The traceback we get is:
Traceback (most recent call last):
  File "/builds/bbb/bin/buildbot-bridge", line 9, in <module>
    load_entry_point('bbb==0.3', 'console_scripts', 'buildbot-bridge')()
  File "/builds/bbb/lib/python2.7/site-packages/bbb/runner.py", line 48, in main
    **kwargs
  File "/builds/bbb/lib/python2.7/site-packages/bbb/services.py", line 42, in __init__
    super(BuildbotListener, self).__init__(*args, events=events, **kwargs)
  File "/builds/bbb/lib/python2.7/site-packages/bbb/servicebase.py", line 215, in __init__
    super(ListenerService, self).__init__(*args, **kwargs)
  File "/builds/bbb/lib/python2.7/site-packages/bbb/servicebase.py", line 200, in __init__
    self.bbb_db = BBBDb(bbb_db)
  File "/builds/bbb/lib/python2.7/site-packages/bbb/servicebase.py", line 35, in __init__
    metadata.create_all(self.db)
  File "/builds/bbb/lib/python2.7/site-packages/sqlalchemy/sql/schema.py", line 3614, in create_all
    tables=tables)
  File "/builds/bbb/lib/python2.7/site-packages/sqlalchemy/engine/base.py", line 1842, in _run_visitor
    with self._optional_conn_ctx_manager(connection) as conn:
  File "/tools/python27/lib/python2.7/contextlib.py", line 17, in __enter__
    return self.gen.next()
  File "/builds/bbb/lib/python2.7/site-packages/sqlalchemy/engine/base.py", line 1835, in _optional_conn_ctx_manager
    with self.contextual_connect() as conn:
  File "/builds/bbb/lib/python2.7/site-packages/sqlalchemy/engine/base.py", line 2026, in contextual_connect
    self._wrap_pool_connect(self.pool.connect, None),
  File "/builds/bbb/lib/python2.7/site-packages/sqlalchemy/engine/base.py", line 2065, in _wrap_pool_connect
    e, dialect, self)
  File "/builds/bbb/lib/python2.7/site-packages/sqlalchemy/engine/base.py", line 1395, in _handle_dbapi_exception_noconnection
    exc_info
  File "/builds/bbb/lib/python2.7/site-packages/sqlalchemy/util/compat.py", line 199, in raise_from_cause
    reraise(type(exception), exception, tb=exc_tb)
  File "/builds/bbb/lib/python2.7/site-packages/sqlalchemy/engine/base.py", line 2061, in _wrap_pool_connect
    return fn()
  File "/builds/bbb/lib/python2.7/site-packages/sqlalchemy/pool.py", line 337, in connect
    return _ConnectionFairy._checkout(self)
  File "/builds/bbb/lib/python2.7/site-packages/sqlalchemy/pool.py", line 644, in _checkout
    fairy = _ConnectionRecord.checkout(pool)
  File "/builds/bbb/lib/python2.7/site-packages/sqlalchemy/pool.py", line 439, in checkout
    rec = pool._do_get()
  File "/builds/bbb/lib/python2.7/site-packages/sqlalchemy/pool.py", line 964, in _do_get
    self._dec_overflow()
  File "/builds/bbb/lib/python2.7/site-packages/sqlalchemy/util/langhelpers.py", line 60, in __exit__
    compat.reraise(exc_type, exc_value, exc_tb)

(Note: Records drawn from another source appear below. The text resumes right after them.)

import Literature.Analysis.FluidPDE.TypeIAncientMild
import Literature.Analysis.FluidPDE.OseenDuhamelJointContinuity
import Literature.Analysis.FluidPDE.OseenDuhamelSplit
import Literature.Analysis.FluidPDE.OseenKernelJointSmooth
import Literature.Analysis.UnboundedOperators.HeatExtensionJointSmooth
import Literature.Analysis.FluidPDE.PineauVicolCylinderRegularity
import Summits.NavierStokesRegularity.NavierStokesRegularity.Theorems.QuantisedSymmetryPolyhedralDssProfileExistsStubClassicalOfOseenMildPast
import HarnessLib

/-!
# The blow-up-time velocity trace — crux stmt-NavierStokesRegularity-1404
  (`QuantisedSymmetry.PolyhedralDssProfileExists`), line polyhedral_cell, stub stub_blowupTrace (N18)

Registered stub `stub_blowupTrace` (`--supports stmt-NavierStokesRegularity-1404`): for a Type-I
ancient mild field `V` in the Oseen gauge (`IsTypeIAncientMild C V`) with `HasTypeIDecay C₀ V`, the
trace `V₀(x) = lim_{t↑0} V(t,x)` exists at every `x ≠ 0`, is continuous off `0`, `‖x‖‖V₀ x‖ ≤ C₀`,
and it is DSS-homogeneous of degree `−1` / `g`-equivariant when `V` is `c`-DSS / `g`-equivariant.
Proof sketch. EXISTENCE (`exists_tendsto_of_ne_zero`): with `s = −1`, `r = ‖x‖/2`, `B = ball 0 r`,
split `V = 𝟙_{Bᶜ}V + 𝟙_B V`; `K` is bilinear and the supports are disjoint, so
`B¹ₛ(V,V) = B¹ₛ(𝟙_{Bᶜ}V,𝟙_{Bᶜ}V) + B¹ₛ(𝟙_B V,𝟙_B V)` and, by the Oseen formula (KNSS 2009 §4),
`V t x = e^{(t−s)Δ}V(s)(x) − B¹ₛ(far)(t)(x) − B¹ₛ(near)(t)(x)`. The free part is continuous up to
`t = 0` (joint smoothness of the caloric extension of a bounded datum); the far field is bounded by
`C₀/r` on the WHOLE slab `(s,0) × ℝ³`, so its Duhamel term is jointly continuous on `[s,0] × ℝ³`
(`continuousOn_uncurry_oseenDuhamel`, KNSS (3.10)); the near field lives in `B`, at distance `≥ r`
from `x`, where `‖K(σ,x−y)[a,a]‖ ≤ C_K(σ+‖x−y‖²)⁻²‖a‖² ≤ C_K r⁻⁴ C₀²‖y‖⁻²` uniformly in `σ > 0`,
`τ < 0` (Koch–Tataru (14); `‖V(τ,y)‖ ≤ C₀/‖y‖`; `‖y‖⁻² ∈ L¹(B)`), and the slice integrals converge
as the kernel time `t − τ → −τ > 0` (`K` is jointly smooth on `(0,∞) × ℝ³`): dominated convergence on
`(s,0)`. CONTINUITY off `0`: the slices are uniformly Lipschitz on `ball x₀ (‖x₀‖/2)` (Pineau–Vicol
2026, Lemma 7.1: `‖DV(t)‖ ≤ K max(‖x‖,√(−t))⁻²`, with the classical pressure of
`exists_isClassicalNSSolutionOn_Iio_of_isTypeIAncientMild`; mean value inequality) and Lipschitz
bounds pass to the limit; the Type-I bound, homogeneity (`V(t,cx) = c⁻¹V(t/c²,x)`, `t/c² ↑ 0`) and
equivariance pass to the limit by uniqueness of limits.
-/

noncomputable section

-- the summit namespace `…NavierStokesRegularity.NavierStokesRegularity…` is the tree convention (D-0017)
set_option linter.dupNamespace false

namespace Summit.NavierStokesRegularity.NavierStokesRegularity.Theorems.PolyhedralDssProfileExists.PolyhedralCell

open MeasureTheory Set Function Filter Topology Metric Literature.Analysis Literature.Analysis.FluidPDE

variable {E : Type*} [NormedAddCommGroup E] [InnerProductSpace ℝ E] [FiniteDimensional ℝ E]
  [MeasurableSpace E] [BorelSpace E]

  File "/builds/bbb/lib/python2.7/site-packages/sqlalchemy/pool.py", line 961, in _do_get
    return self._create_connection()
  File "/builds/bbb/lib/python2.7/site-packages/sqlalchemy/pool.py", line 284, in _create_connection
    return _ConnectionRecord(self)
  File "/builds/bbb/lib/python2.7/site-packages/sqlalchemy/pool.py", line 410, in __init__
    self.connection = self.__connect()
  File "/builds/bbb/lib/python2.7/site-packages/sqlalchemy/pool.py", line 538, in __connect
    connection = self.__pool._creator()
  File "/builds/bbb/lib/python2.7/site-packages/sqlalchemy/engine/strategies.py", line 89, in connect
    return dialect.connect(*cargs, **cparams)

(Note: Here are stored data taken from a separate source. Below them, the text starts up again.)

/-- **A batch of barycentric stars.** If `Γ` has exactly the stage cones of `𝒰` and `L` is a
duplicate-free list of nonzero unstarred cones all of whose proper super-cones are starred, then
the iterated star subdivision of `Γ` through their barycentres (in the order of `L` — in any
order, by `starIter_cones_eq_of_separated` and `stage_separated`) has exactly the stage cones of
`𝒰 ∪ L`. [cite: KempfEtAl1973, II §2] -/
theorem starIter_stageCones (hΔ : Δ.IsRational) :
    ∀ (L : List (PointedCone ℚ (κ → ℚ))) {𝒰 : Set (PointedCone ℚ (κ → ℚ))} {Γ : Fan ℚ (κ → ℚ)},
      𝒰 ⊆ Δ.cones → (∀ φ ∈ 𝒰, ∀ ψ ∈ Δ.cones, φ ≤ ψ → ψ ∈ 𝒰) → Γ.cones = Δ.stageCones 𝒰 →
      L.Nodup → (∀ φ ∈ L, φ ∈ Δ.cones ∧ φ ∉ 𝒰 ∧ ∀ ψ ∈ Δ.cones, φ ≤ ψ → ψ ≠ φ → ψ ∈ 𝒰) →
      (Γ.starIter (L.map bary)).cones = Δ.stageCones (𝒰 ∪ {φ | φ ∈ L})
  | [], 𝒰, Γ, _, _, hΓ, _, _ => by
    rw [List.map_nil, starIter_nil, hΓ]
    congr 1
    ext φ; simp
  | φ₀ :: L, 𝒰, Γ, h𝒰, hup, hΓ, hnd, hL => by
    classical
    have hφ₀L : φ₀ ∉ L := (List.nodup_cons.mp hnd).1
    obtain ⟨hφ₀, hφ₀𝒰, hmax⟩ := hL φ₀ List.mem_cons_self
    have hstep := starSubdivision_stageCones hΔ h𝒰 hup hΓ hφ₀ hφ₀𝒰 hmax
    -- the enlarged starred set is again upward closed
    have h𝒰' : insert φ₀ 𝒰 ⊆ Δ.cones := Set.insert_subset hφ₀ h𝒰
    have hup' : ∀ φ ∈ insert φ₀ 𝒰, ∀ ψ ∈ Δ.cones, φ ≤ ψ → ψ ∈ insert φ₀ 𝒰 := by
      rintro φ (rfl | hφ) ψ hψ hle
      · by_cases h : ψ = φ
        · exact h ▸ Set.mem_insert _ _
        · exact Set.mem_insert_of_mem _ (hmax ψ hψ hle h)
      · exact Set.mem_insert_of_mem _ (hup φ hφ ψ hψ hle)
    have hL' : ∀ φ ∈ L, φ ∈ Δ.cones ∧ φ ∉ insert φ₀ 𝒰 ∧
        ∀ ψ ∈ Δ.cones, φ ≤ ψ → ψ ≠ φ → ψ ∈ insert φ₀ 𝒰 := by
      intro φ hφ
      obtain ⟨hφΔ, hφ𝒰, hφmax⟩ := hL φ (List.mem_cons_of_mem φ₀ hφ)
      refine ⟨hφΔ, ?_, fun ψ hψ hle hne => Set.mem_insert_of_mem _ (hφmax ψ hψ hle hne)⟩
      rintro (h | h)
      · exact hφ₀L (h ▸ hφ)
      · exact hφ𝒰 h
    rw [List.map_cons, starIter_cons,
      starIter_stageCones hΔ L h𝒰' hup' hstep (List.nodup_cons.mp hnd).2 hL']
    congr 1
    ext φ
    simp only [Set.mem_union, Set.mem_insert_iff, Set.mem_setOf_eq, List.mem_cons]
    tauto

/-! ## Dimension packaging: the batches `B_d` -/

section Dim

variable [Fintype κ]

/-- The starred set "all cones of dimension `> d`" is contained in `Δ` and upward closed.
[cite: KempfEtAl1973, II §2] -/
theorem upward_dimGt (d : ℕ) :
    {φ | φ ∈ Δ.cones ∧ d < Module.finrank ℚ (Submodule.span ℚ (φ : Set (κ → ℚ)))} ⊆ Δ.cones ∧
    ∀ φ ∈ {φ | φ ∈ Δ.cones ∧ d < Module.finrank ℚ (Submodule.span ℚ (φ : Set (κ → ℚ)))},
      ∀ ψ ∈ Δ.cones, φ ≤ ψ →
        ψ ∈ {φ | φ ∈ Δ.cones ∧ d < Module.finrank ℚ (Submodule.span ℚ (φ : Set (κ → ℚ)))} := by
  refine ⟨fun φ hφ => hφ.1, fun φ hφ ψ hψ hle => ⟨hψ, lt_of_lt_of_le hφ.2 ?_⟩⟩
  exact Submodule.finrank_mono (Submodule.span_mono hle)

/-- A cone of dimension exactly `d` is unstarred at stage `d` and all its proper super-cones are
starred (they have larger dimension). [cite: KempfEtAl1973, II §2] -/
theorem batch_dimEq {d : ℕ} {φ : PointedCone ℚ (κ → ℚ)} (hφ : φ ∈ Δ.cones)
    (hd : Module.finrank ℚ (Submodule.span ℚ (φ : Set (κ → ℚ))) = d) :
    φ ∈ Δ.cones ∧ φ ∉ {φ | φ ∈ Δ.cones ∧ d < Module.finrank ℚ (Submodule.span ℚ (φ : Set (κ → ℚ)))} ∧
      ∀ ψ ∈ Δ.cones, φ ≤ ψ → ψ ≠ φ →
        ψ ∈ {φ | φ ∈ Δ.cones ∧ d < Module.finrank ℚ (Submodule.span ℚ (φ : Set (κ → ℚ)))} := by
  refine ⟨hφ, fun h => ?_, fun ψ hψ hle hne => ⟨hψ, ?_⟩⟩
  · exact absurd hd (ne_of_gt h.2)
  · rw [← hd]
    exact finrank_span_lt_of_isFaceOf_ne (Δ.isFaceOf_of_le hψ hφ hle) (Ne.symm hne)

/-- **Stage `d−1` from stage `d`** ([KempfEtAl1973] II §2: star the `d`-dimensional cells after
all higher-dimensional ones): if `Γ` has the stage cones of "dimension `> d`" and `L` lists the
`d`-dimensional cones of `Δ` (no duplicates, `1 ≤ d`), then `Γ.starIter (L.map bary)` has the
stage cones of "dimension `> d − 1`". [cite: KempfEtAl1973, II §2] -/
theorem starIter_dimStage (hΔ : Δ.IsRational) {d : ℕ} (hd : 1 ≤ d) {Γ : Fan ℚ (κ → ℚ)}
    (hΓ : Γ.cones = Δ.stageCones
      {φ | φ ∈ Δ.cones ∧ d < Module.finrank ℚ (Submodule.span ℚ (φ : Set (κ → ℚ)))})
    {L : List (PointedCone ℚ (κ → ℚ))} (hnd : L.Nodup)
    (hL : ∀ φ, φ ∈ L ↔ φ ∈ Δ.cones ∧ Module.finrank ℚ (Submodule.span ℚ (φ : Set (κ → ℚ))) = d) :
    (Γ.starIter (L.map bary)).cones = Δ.stageCones
      {φ | φ ∈ Δ.cones ∧ d - 1 < Module.finrank ℚ (Submodule.span ℚ (φ : Set (κ → ℚ)))} := by
  obtain ⟨h𝒰, hup⟩ := upward_dimGt (Δ := Δ) d
  rw [starIter_stageCones hΔ L h𝒰 hup hΓ hnd fun φ hφ => batch_dimEq ((hL φ).1 hφ).1 ((hL φ).1 hφ).2]
  congr 1
  ext φ
  simp only [Set.mem_union, Set.mem_setOf_eq, hL]
  constructor
  · rintro (⟨hφ, hlt⟩ | ⟨hφ, heq⟩)
    · exact ⟨hφ, by omega⟩
    · exact ⟨hφ, by omega⟩
  · rintro ⟨hφ, hlt⟩
    by_cases h : Module.finrank ℚ (Submodule.span ℚ (φ : Set (κ → ℚ))) = d
    · exact Or.inr ⟨hφ, h⟩
    · exact Or.inl ⟨hφ, by omega⟩

/-- **Separation of the batch `B_d`** in the stage fan of "dimension `> d`": a cone containing the
barycentres of two `d`-dimensional cones of `Δ` forces them to be equal (pv-2's (a)).
[cite: KempfEtAl1973, II §2] -/
theorem dimStage_separated (hΔ : Δ.IsRational) {d : ℕ} {Γ : Fan ℚ (κ → ℚ)}
    (hΓ : Γ.cones = Δ.stageCones
      {φ | φ ∈ Δ.cones ∧ d < Module.finrank ℚ (Submodule.span ℚ (φ : Set (κ → ℚ)))})
    {φ₀ φ₀' : PointedCone ℚ (κ → ℚ)} (hφ₀ : φ₀ ∈ Δ.cones)
    (hd₀ : Module.finrank ℚ (Submodule.span ℚ (φ₀ : Set (κ → ℚ))) = d) (hφ₀' : φ₀' ∈ Δ.cones)
    (hd₀' : Module.finrank ℚ (Submodule.span ℚ (φ₀' : Set (κ → ℚ))) = d)
    {σ : PointedCone ℚ (κ → ℚ)} (hσ : σ ∈ Γ.cones) (hb : bary φ₀ ∈ σ) (hb' : bary φ₀' ∈ σ) :
    φ₀ = φ₀' := by
  obtain ⟨h𝒰, hup⟩ := upward_dimGt (Δ := Δ) d
  obtain ⟨-, h1, h2⟩ := batch_dimEq (Δ := Δ) hφ₀ hd₀
  obtain ⟨-, h1', h2'⟩ := batch_dimEq (Δ := Δ) hφ₀' hd₀'
  exact stage_separated hΔ h𝒰 hup hΓ hφ₀ h1 h2 hφ₀' h1' h2' hσ hb hb'

/-- At the top stage (`d` at least the ambient dimension) nothing is starred: the stage cones are
the cones of `Δ`. [cite: KempfEtAl1973, II §2] -/
theorem stageCones_dimTop {d : ℕ} (hd : Fintype.card κ ≤ d) :
    Δ.stageCones {φ | φ ∈ Δ.cones ∧ d < Module.finrank ℚ (Submodule.span ℚ (φ : Set (κ → ℚ)))} =
      Δ.cones := by
  have hemp : {φ | φ ∈ Δ.cones ∧ d < Module.finrank ℚ (Submodule.span ℚ (φ : Set (κ → ℚ)))} = ∅ := by
    ext φ
    simp only [Set.mem_setOf_eq, Set.mem_empty_iff_false, iff_false, not_and, not_lt]
    intro _
    calc Module.finrank ℚ (Submodule.span ℚ (φ : Set (κ → ℚ)))
        ≤ Module.finrank ℚ (κ → ℚ) := Submodule.finrank_le _
      _ = Fintype.card κ := Module.finrank_fintype_fun_eq_card ℚ
      _ ≤ d := hd
  rw [hemp, stageCones_empty]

  File "/builds/bbb/lib/python2.7/site-packages/sqlalchemy/engine/default.py", line 377, in connect
    return self.dbapi.connect(*cargs, **cparams)
  File "/builds/bbb/lib/python2.7/site-packages/MySQLdb/__init__.py", line 81, in Connect
    return Connection(*args, **kwargs)
  File "/builds/bbb/lib/python2.7/site-packages/MySQLdb/connections.py", line 193, in __init__
    super(Connection, self).__init__(*args, **kwargs2)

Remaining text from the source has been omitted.